--- DATA LISTING ---

/-- `search2r` is a conjunction over the entry list. -/
theorem search2r_append (g : GC) (k : ℕ) (R₁ R₂ : List (ℕ × ℕ × ℕ × ℕ × ℕ × ℕ × ℕ)) :
    search2r g k (R₁ ++ R₂) = (search2r g k R₁ && search2r g k R₂) := by
  induction R₁ with
  | nil => rfl
  | cons e R ih => rw [List.cons_append, search2r_cons, search2r_cons, ih, Bool.and_assoc]

/-- A `true` pruned search refutes every listed entry. -/
theorem start2r_of_search2r {g : GC} {k : ℕ} : ∀ {R : List (ℕ × ℕ × ℕ × ℕ × ℕ × ℕ × ℕ)}, search2r g k R = true → ∀ e ∈ R,
    start2r g e.2.2.2.2.1 e.2.2.2.2.2.1 e.2.2.2.2.2.2 e.1 e.2.1 e.2.2.1 e.2.2.2.1 (k - 2) = true := by
  intro R
  induction R with
  | nil => intro _ e he; simp at he
  | cons e' R ih =>
      intro h e he
      rw [search2r_cons, Bool.and_eq_true] at h
      rcases List.mem_cons.1 he with rfl | he
      · exact h.1
      · exact ih h.2 e he

/-! ## Reflection of one level and of one start -/

section Refl

variable {G : Type} [AddCommGroup G] {E : GEnc G} {K : ℕ} {b b' c c' : Fin K → G}

/-- The solution's triples have ALLOWED difference pairs with respect to `(XB, XC, PP)`: the code of `b'ᵢ − bᵢ` is clear in `XB`,
the code of `c'ᵢ − cᵢ` is clear in `XC`, and the pair bit `enc (b'ᵢ − bᵢ) · n + enc (c'ᵢ − cᵢ)` is clear in `PP`. -/
def PairOK (E : GEnc G) (XB XC PP : ℕ) (b b' c c' : Fin K → G) : Prop :=
  ∀ i, XB.testBit (E.enc (b' i - b i)) = false ∧ XC.testBit (E.enc (c' i - c i)) = false ∧
    PP.testBit (E.enc (b' i - b i) * E.g.n + E.enc (c' i - c i)) = false

/-- The free-`b'` mask of `level2r`. -/
def fB2r (g : GC) (XB : ℕ) (S : St2) (b : ℕ) : ℕ :=
  Nat.xor g.full (Nat.lor (Nat.lor (Nat.xor g.full (fB g S)) (Nat.land (lowMask (Nat.add b 1)) g.full))
    (g.tr (Nat.land XB g.full) b))

/-- The free-`c'` mask of `level2r`. -/
def fC2r (g : GC) (XC : ℕ) (S : St2) (b b' c : ℕ) : ℕ :=
  Nat.xor g.full (Nat.lor (Nat.lor (Nat.xor g.full (fC g S b b')) (Nat.land (lowMask (Nat.add c 1)) g.full))
    (g.tr (Nat.land XC g.full) c))

/-- The innermost body of `level2r` / `level2rm`. -/
noncomputable def bodyR (g : GC) (PP : ℕ) (S : St2) (k : St2 → Bool) (b b' c c' : ℕ) : Bool :=
  Nat.testBit PP (Nat.add (Nat.mul (g.sub b' b) g.n) (g.sub c' c)) || (!(validNew g S b b' c c') || child2 g S b b' c c' k)

/-- `level2r` unfolded. -/
theorem level2r_eq (g : GC) (XB XC PP : ℕ) (S : St2) (k : St2 → Bool) :
    level2r g XB XC PP S k = allBits (fB g S) (fun b => allBits (fB2r g XB S b) (fun b' => allBits (fC g S b b') (fun c =>
      allBits (fC2r g XC S b b' c) (fun c' => bodyR g PP S k b b' c c') (fC2r g XC S b b' c))
      (fC g S b b')) (fB2r g XB S b)) (fB g S) := by
  unfold level2r fB fB2r fC fC2r bodyR fB fC; simp only [force_eq]

/-- The masked free-`b` mask of `level2rm`. -/
def fBmr (g : GC) (S : St2) (xb : ℕ) : ℕ := Nat.land (fB g S) (Nat.xor g.full xb)

/-- The masked free-`b'` mask of `level2rm`. -/
def fB2mr (g : GC) (XB : ℕ) (S : St2) (xb2 b : ℕ) : ℕ := Nat.land (fB2r g XB S b) (Nat.xor g.full xb2)

/-- `level2rm` unfolded. -/
theorem level2rm_eq (g : GC) (XB XC PP : ℕ) (S : St2) (xb xb2 : ℕ) (k : St2 → Bool) :
    level2rm g XB XC PP S xb xb2 k = allBits (fBmr g S xb) (fun b => allBits (fB2mr g XB S xb2 b) (fun b' =>
      allBits (fC g S b b') (fun c => allBits (fC2r g XC S b b' c) (fun c' => bodyR g PP S k b b' c c') (fC2r g XC S b b' c))
      (fC g S b b')) (fB2mr g XB S xb2 b)) (fBmr g S xb) := by
  unfold level2rm fBmr fB2mr fB fB2r fC fC2r bodyR fB fC; simp only [force_eq]

/-- A translate of a FORBIDDEN-DIFFERENCE mask misses the solution's element: if the code of `x − t` is clear in `X`, then the
code of `x` is clear in `(X &&& full) + t`. -/
theorem testBit_tr_land_full_eq_false {X : ℕ} {t x : G} (h : X.testBit (E.enc (x - t)) = false) :
    (E.g.tr (Nat.land X E.g.full) (E.enc t)).testBit (E.enc x) = false := by
  cases hb : (E.g.tr (Nat.land X E.g.full) (E.enc t)).testBit (E.enc x)
  · rfl
  · exfalso
    have hlt : Nat.land X E.g.full < 2 ^ E.g.n := by
      rw [land_eq, E.full_eq]; exact Nat.and_lt_two_pow _ (Nat.sub_lt (Nat.two_pow_pos _) Nat.one_pos)
    obtain ⟨x', hx', hxt⟩ := E.tr_spec _ t x hlt hb
    have : x' = x - t := by rw [hxt]; abel
    rw [this, land_eq, Nat.testBit_land, h] at hx'
    simp at hx'

/-- Along the solution: the `B`-elements of the `m`-th triple are free `b`-codes. -/
theorem fB_true (hM : ModelD2 b b' c c') (hNF : NF2 E b b' c c') {m : ℕ} (im : Fin K) (him : im.val = m) (ip : Fin K)
    (hip : ip.val + 1 = m) {S : St2} (hS : InvM2 E b b' c c' m S) (hlast : S.lastB = E.enc (b ip)) {t : G}
    (ht : InA b b' im t) : (fB E.g S).testBit (E.enc t) = true := by
  unfold fB
  rw [testBit_fullXor, lor_eq, lor_eq, Nat.testBit_lor, Nat.testBit_lor, hS.bs_free hM im him ht, hS.pb_free hM im him ht,
    testBit_lowMask_land, add_eq', hlast]
  have h1 := hNF.1 ip im (by rw [Fin.lt_def]; omega)
  have h2 : E.enc (b im) ≤ E.enc t := by
    rcases ht with rfl | rfl
    · exact le_rfl
    · exact le_of_lt (hNF.2.1 im)
  simp; omega

/-- Along the solution: `b'ₘ` is a free `b'`-code of the pruned level. -/
theorem fB2r_true (hM : ModelD2 b b' c c') (hNF : NF2 E b b' c c') {XB XC PP : ℕ} (hP : PairOK E XB XC PP b b' c c')
    {m : ℕ} (im : Fin K) (him : im.val = m) (ip : Fin K) (hip : ip.val + 1 = m) {S : St2} (hS : InvM2 E b b' c c' m S)
    (hlast : S.lastB = E.enc (b ip)) : (fB2r E.g XB S (E.enc (b im))).testBit (E.enc (b' im)) = true := by
  unfold fB2r
  rw [testBit_fullXor, lor_eq, lor_eq, Nat.testBit_lor, Nat.testBit_lor, testBit_fullXor,
    fB_true hM hNF im him ip hip hS hlast (inA_q im), testBit_lowMask_land, add_eq', testBit_tr_land_full_eq_false (hP im).1]
  have := hNF.2.1 im
  simp; omega

/-- Along the solution: the `C`-elements of the `m`-th triple are free `c`-codes. -/
theorem fC_true (hM : ModelD2 b b' c c') {m : ℕ} (im : Fin K) (him : im.val = m) {S : St2} (hS : InvM2 E b b' c c' m S)
    {u : G} (hu : InA c c' im u) : (fC E.g S (E.enc (b im)) (E.enc (b' im))).testBit (E.enc u) = true := by
  unfold fC
  rw [testBit_fullXor, lor_eq, lor_eq, lor_eq, Nat.testBit_lor, Nat.testBit_lor, Nat.testBit_lor,
    hS.cs_free hM im him hu, hS.pc_free hM im him hu, hS.nim_free hM im him (inA_p im) hu,
    hS.nim_free hM im him (inA_q im) hu]; rfl

/-- Along the solution: `c'ₘ` is a free `c'`-code of the pruned level. -/
theorem fC2r_true (hM : ModelD2 b b' c c') (hNF : NF2 E b b' c c') {XB XC PP : ℕ} (hP : PairOK E XB XC PP b b' c c')
    {m : ℕ} (im : Fin K) (him : im.val = m) {S : St2} (hS : InvM2 E b b' c c' m S) :
    (fC2r E.g XC S (E.enc (b im)) (E.enc (b' im)) (E.enc (c im))).testBit (E.enc (c' im)) = true := by
  unfold fC2r
  rw [testBit_fullXor, lor_eq, lor_eq, Nat.testBit_lor, Nat.testBit_lor, testBit_fullXor,
    fC_true hM im him hS (inA_q im), testBit_lowMask_land, add_eq', testBit_tr_land_full_eq_false (hP im).2.1]
  have := hNF.2.2 im
  simp; omega

/-- Along the solution: the innermost body answers `false` on the `m`-th triple. -/
theorem bodyR_false (hM : ModelD2 b b' c c') {XB XC PP : ℕ} (hP : PairOK E XB XC PP b b' c c') {m : ℕ} (im : Fin K)
    (him : im.val = m) {S : St2} (hS : InvM2 E b b' c c' m S) {k : St2 → Bool}
    (hk : ∀ S', InvM2 E b b' c c' (m + 1) S' → S'.lastB = E.enc (b im) → k S' = false) :
    bodyR E.g PP S k (E.enc (b im)) (E.enc (b' im)) (E.enc (c im)) (E.enc (c' im)) = false := by
  unfold bodyR
  rw [add_eq', mul_eq', E.sub_enc, E.sub_enc, (hP im).2.2, validNew_true hM hS im him, child2_eq,
    hk _ (invM2_childSt2 im him hS) rfl]; rfl

/-- ONE PRUNED LEVEL OF THE SOLUTION'S BRANCH IS NOT REFUTED (`m ≥ 1` triples placed, the `m`-th next). -/
theorem level2r_false (hM : ModelD2 b b' c c') (hNF : NF2 E b b' c c') {XB XC PP : ℕ} (hP : PairOK E XB XC PP b b' c c')
    {m : ℕ} (im : Fin K) (him : im.val = m) (ip : Fin K) (hip : ip.val + 1 = m) {S : St2} (hS : InvM2 E b b' c c' m S)
    (hlast : S.lastB = E.enc (b ip)) {k : St2 → Bool}
    (hk : ∀ S', InvM2 E b b' c c' (m + 1) S' → S'.lastB = E.enc (b im) → k S' = false) :
    level2r E.g XB XC PP S k = false := by
  rw [level2r_eq]
  cases h : allBits (fB E.g S) _ (fB E.g S)
  · rfl
  exfalso
  have h1 := allBits_spec _ _ _ le_rfl h _ (fB_true hM hNF im him ip hip hS hlast (inA_p im))
  have h2 := allBits_spec _ _ _ le_rfl h1 _ (fB2r_true hM hNF hP im him ip hip hS hlast)
  have h3 := allBits_spec _ _ _ le_rfl h2 _ (fC_true hM im him hS (inA_p im))
  have h4 := allBits_spec _ _ _ le_rfl h3 _ (fC2r_true hM hNF hP im him hS)
  rw [bodyR_false hM hP im him hS hk] at h4
  exact Bool.false_ne_true h4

---

Retype the portion of the data above that starts on the line with "hS.nim_free hM im him (inA_q im) hu]; rfl" and finishes on the line with "hk _ (invM2_childSt2 im him hS) rfl]; rfl", including both of those lines.

SOLUTION TO THIS TASK:
    hS.nim_free hM im him (inA_q im) hu]; rfl

/-- Along the solution: `c'ₘ` is a free `c'`-code of the pruned level. -/
theorem fC2r_true (hM : ModelD2 b b' c c') (hNF : NF2 E b b' c c') {XB XC PP : ℕ} (hP : PairOK E XB XC PP b b' c c')
    {m : ℕ} (im : Fin K) (him : im.val = m) {S : St2} (hS : InvM2 E b b' c c' m S) :
    (fC2r E.g XC S (E.enc (b im)) (E.enc (b' im)) (E.enc (c im))).testBit (E.enc (c' im)) = true := by
  unfold fC2r
  rw [testBit_fullXor, lor_eq, lor_eq, Nat.testBit_lor, Nat.testBit_lor, testBit_fullXor,
    fC_true hM im him hS (inA_q im), testBit_lowMask_land, add_eq', testBit_tr_land_full_eq_false (hP im).2.1]
  have := hNF.2.2 im
  simp; omega

/-- Along the solution: the innermost body answers `false` on the `m`-th triple. -/
theorem bodyR_false (hM : ModelD2 b b' c c') {XB XC PP : ℕ} (hP : PairOK E XB XC PP b b' c c') {m : ℕ} (im : Fin K)
    (him : im.val = m) {S : St2} (hS : InvM2 E b b' c c' m S) {k : St2 → Bool}
    (hk : ∀ S', InvM2 E b b' c c' (m + 1) S' → S'.lastB = E.enc (b im) → k S' = false) :
    bodyR E.g PP S k (E.enc (b im)) (E.enc (b' im)) (E.enc (c im)) (E.enc (c' im)) = false := by
  unfold bodyR
  rw [add_eq', mul_eq', E.sub_enc, E.sub_enc, (hP im).2.2, validNew_true hM hS im him, child2_eq,
    hk _ (invM2_childSt2 im him hS) rfl]; rfl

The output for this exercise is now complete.